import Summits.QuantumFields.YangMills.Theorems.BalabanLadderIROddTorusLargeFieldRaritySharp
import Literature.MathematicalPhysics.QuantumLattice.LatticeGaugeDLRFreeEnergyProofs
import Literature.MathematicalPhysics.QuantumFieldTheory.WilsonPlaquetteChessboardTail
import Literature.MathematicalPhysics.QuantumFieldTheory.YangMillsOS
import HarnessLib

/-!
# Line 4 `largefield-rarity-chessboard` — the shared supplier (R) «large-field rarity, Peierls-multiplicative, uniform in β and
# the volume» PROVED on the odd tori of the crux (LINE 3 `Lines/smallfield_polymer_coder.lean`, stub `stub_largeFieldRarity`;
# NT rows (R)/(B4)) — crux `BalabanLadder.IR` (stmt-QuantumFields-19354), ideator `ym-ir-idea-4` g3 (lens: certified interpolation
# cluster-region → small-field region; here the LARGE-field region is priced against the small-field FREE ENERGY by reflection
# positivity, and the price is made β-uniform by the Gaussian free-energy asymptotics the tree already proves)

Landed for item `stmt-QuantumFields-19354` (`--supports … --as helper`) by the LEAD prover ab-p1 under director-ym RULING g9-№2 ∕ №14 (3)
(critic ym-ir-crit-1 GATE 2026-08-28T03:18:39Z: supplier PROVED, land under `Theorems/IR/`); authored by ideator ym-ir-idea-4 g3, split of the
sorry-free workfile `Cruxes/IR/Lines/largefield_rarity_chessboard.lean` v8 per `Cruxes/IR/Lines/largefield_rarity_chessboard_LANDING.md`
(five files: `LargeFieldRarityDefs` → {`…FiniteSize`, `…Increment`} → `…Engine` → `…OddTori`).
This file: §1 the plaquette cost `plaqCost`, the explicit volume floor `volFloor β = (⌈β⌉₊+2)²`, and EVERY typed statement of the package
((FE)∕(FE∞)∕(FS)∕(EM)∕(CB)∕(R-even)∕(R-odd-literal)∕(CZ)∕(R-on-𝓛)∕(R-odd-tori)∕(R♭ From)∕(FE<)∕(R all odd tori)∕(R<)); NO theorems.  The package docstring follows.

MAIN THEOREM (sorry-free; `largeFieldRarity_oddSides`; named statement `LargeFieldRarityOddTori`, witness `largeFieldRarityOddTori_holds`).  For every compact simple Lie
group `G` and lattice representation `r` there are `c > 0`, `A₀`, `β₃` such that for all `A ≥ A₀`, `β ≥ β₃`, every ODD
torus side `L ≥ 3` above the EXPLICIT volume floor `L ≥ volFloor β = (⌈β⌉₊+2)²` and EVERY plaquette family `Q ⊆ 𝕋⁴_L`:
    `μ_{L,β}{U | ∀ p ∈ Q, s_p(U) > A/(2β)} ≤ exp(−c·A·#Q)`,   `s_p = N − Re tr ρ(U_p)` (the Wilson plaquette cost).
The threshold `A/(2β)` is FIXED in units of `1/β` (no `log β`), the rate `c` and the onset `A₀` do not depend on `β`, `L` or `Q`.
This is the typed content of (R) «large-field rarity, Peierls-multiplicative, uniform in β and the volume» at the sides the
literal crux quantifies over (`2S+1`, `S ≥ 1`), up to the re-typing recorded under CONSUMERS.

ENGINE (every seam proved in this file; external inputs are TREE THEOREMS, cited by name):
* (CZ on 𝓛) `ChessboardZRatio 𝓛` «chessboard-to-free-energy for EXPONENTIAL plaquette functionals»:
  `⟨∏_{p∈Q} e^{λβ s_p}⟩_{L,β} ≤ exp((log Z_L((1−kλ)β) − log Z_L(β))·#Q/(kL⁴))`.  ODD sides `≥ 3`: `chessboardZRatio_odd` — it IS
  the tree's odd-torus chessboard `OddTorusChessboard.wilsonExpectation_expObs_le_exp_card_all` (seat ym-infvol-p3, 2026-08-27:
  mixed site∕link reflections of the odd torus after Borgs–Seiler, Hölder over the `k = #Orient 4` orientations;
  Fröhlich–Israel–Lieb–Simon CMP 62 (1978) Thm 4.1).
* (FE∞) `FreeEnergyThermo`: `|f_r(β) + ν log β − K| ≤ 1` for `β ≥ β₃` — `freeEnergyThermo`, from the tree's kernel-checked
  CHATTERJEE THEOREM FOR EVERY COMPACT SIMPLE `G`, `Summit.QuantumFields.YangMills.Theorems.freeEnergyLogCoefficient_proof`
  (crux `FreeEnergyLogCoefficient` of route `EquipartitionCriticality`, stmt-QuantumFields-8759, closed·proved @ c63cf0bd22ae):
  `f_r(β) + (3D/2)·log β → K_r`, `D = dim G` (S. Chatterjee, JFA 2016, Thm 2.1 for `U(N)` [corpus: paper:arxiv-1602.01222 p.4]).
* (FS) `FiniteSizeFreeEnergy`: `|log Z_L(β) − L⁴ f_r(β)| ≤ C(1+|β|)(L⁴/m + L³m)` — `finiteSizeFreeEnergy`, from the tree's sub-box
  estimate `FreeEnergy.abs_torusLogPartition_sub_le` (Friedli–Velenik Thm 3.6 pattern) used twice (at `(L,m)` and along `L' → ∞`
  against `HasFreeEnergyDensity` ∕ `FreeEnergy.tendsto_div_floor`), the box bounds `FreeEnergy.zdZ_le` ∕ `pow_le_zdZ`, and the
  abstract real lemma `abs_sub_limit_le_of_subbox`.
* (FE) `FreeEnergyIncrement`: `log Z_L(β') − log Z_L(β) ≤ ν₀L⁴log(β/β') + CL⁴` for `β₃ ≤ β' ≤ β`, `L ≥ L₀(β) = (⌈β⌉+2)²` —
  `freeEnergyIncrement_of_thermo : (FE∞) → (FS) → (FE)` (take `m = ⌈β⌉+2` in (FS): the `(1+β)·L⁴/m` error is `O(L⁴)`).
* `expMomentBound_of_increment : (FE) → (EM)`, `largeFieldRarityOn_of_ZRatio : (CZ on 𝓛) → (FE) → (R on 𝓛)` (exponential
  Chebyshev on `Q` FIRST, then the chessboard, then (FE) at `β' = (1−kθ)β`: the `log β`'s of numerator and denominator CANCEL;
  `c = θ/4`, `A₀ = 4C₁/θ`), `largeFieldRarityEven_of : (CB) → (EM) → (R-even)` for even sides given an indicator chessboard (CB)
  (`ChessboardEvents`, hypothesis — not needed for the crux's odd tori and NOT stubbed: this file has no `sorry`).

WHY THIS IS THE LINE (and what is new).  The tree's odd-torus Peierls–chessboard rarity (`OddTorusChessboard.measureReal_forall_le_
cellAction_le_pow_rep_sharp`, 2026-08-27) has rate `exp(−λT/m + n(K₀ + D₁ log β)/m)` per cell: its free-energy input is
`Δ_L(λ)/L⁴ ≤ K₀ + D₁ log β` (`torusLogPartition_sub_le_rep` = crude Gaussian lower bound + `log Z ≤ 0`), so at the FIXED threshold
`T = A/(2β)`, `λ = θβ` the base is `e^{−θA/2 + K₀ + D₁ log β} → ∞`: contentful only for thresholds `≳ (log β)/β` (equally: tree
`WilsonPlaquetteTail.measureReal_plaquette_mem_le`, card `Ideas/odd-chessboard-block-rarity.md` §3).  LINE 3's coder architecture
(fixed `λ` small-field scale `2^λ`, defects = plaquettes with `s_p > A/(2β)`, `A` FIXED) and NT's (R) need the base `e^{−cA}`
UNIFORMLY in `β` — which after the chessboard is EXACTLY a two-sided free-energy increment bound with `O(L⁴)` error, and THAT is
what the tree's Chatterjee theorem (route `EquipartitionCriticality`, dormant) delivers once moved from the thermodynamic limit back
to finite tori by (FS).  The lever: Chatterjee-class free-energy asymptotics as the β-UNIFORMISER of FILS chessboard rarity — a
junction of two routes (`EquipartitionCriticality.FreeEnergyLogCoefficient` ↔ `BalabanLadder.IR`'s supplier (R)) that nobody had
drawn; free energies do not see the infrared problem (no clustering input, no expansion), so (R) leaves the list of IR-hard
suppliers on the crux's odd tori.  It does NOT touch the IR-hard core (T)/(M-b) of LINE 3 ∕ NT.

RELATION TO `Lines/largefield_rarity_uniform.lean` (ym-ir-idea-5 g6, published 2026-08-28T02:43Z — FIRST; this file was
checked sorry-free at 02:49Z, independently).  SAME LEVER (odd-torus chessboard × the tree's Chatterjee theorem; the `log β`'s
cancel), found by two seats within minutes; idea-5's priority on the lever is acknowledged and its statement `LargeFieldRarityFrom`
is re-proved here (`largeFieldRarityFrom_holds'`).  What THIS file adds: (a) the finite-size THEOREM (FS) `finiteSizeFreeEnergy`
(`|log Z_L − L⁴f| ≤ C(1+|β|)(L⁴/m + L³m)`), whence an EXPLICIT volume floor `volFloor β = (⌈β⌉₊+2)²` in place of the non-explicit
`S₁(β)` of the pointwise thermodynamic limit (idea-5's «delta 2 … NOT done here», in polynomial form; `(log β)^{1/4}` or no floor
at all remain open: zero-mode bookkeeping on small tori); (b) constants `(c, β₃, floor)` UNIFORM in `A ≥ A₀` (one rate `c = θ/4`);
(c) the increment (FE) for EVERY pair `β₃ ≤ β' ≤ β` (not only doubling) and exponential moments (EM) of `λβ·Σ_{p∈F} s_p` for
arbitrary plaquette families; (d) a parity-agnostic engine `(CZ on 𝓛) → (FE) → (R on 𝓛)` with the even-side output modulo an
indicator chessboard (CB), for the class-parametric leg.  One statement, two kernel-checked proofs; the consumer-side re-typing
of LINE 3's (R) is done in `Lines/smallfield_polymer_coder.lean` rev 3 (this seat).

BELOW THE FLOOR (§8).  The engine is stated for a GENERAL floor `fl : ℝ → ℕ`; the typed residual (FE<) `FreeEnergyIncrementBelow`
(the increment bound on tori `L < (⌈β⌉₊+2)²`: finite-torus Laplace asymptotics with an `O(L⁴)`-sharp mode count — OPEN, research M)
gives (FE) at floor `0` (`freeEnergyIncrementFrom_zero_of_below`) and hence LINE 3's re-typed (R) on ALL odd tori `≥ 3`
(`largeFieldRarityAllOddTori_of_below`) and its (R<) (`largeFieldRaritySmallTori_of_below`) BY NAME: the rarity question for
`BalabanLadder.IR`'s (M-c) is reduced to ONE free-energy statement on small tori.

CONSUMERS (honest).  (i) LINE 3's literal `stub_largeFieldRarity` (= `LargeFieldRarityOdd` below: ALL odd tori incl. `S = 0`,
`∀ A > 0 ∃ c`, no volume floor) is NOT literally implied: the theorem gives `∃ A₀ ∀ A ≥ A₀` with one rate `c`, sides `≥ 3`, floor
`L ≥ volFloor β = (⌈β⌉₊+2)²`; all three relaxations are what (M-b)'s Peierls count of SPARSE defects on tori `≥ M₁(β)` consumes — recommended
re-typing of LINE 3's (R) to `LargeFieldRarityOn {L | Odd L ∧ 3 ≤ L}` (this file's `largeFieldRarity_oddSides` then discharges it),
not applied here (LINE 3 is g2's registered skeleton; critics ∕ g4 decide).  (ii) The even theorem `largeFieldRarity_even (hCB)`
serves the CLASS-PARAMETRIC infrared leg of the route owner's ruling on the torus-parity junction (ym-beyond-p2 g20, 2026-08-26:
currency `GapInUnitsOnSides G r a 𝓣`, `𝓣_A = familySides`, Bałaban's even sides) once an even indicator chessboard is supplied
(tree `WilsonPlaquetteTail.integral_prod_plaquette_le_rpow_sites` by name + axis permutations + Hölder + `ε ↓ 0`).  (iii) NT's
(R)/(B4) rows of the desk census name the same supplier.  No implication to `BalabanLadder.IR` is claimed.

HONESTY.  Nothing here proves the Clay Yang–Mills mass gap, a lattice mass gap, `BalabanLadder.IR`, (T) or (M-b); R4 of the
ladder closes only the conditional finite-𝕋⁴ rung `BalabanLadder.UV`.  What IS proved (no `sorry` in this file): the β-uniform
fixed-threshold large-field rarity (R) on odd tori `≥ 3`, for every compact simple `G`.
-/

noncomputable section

**What the task requires**
Wherever "checked" occurs in the records above, copy the line it sits in.

**Response area**
* (FE∞) `FreeEnergyThermo`: `|f_r(β) + ν log β − K| ≤ 1` for `β ≥ β₃` — `freeEnergyThermo`, from the tree's kernel-checked
checked sorry-free at 02:49Z, independently).  SAME LEVER (odd-torus chessboard × the tree's Chatterjee theorem; the `log β`'s
indicator chessboard (CB), for the class-parametric leg.  One statement, two kernel-checked proofs; the consumer-side re-typing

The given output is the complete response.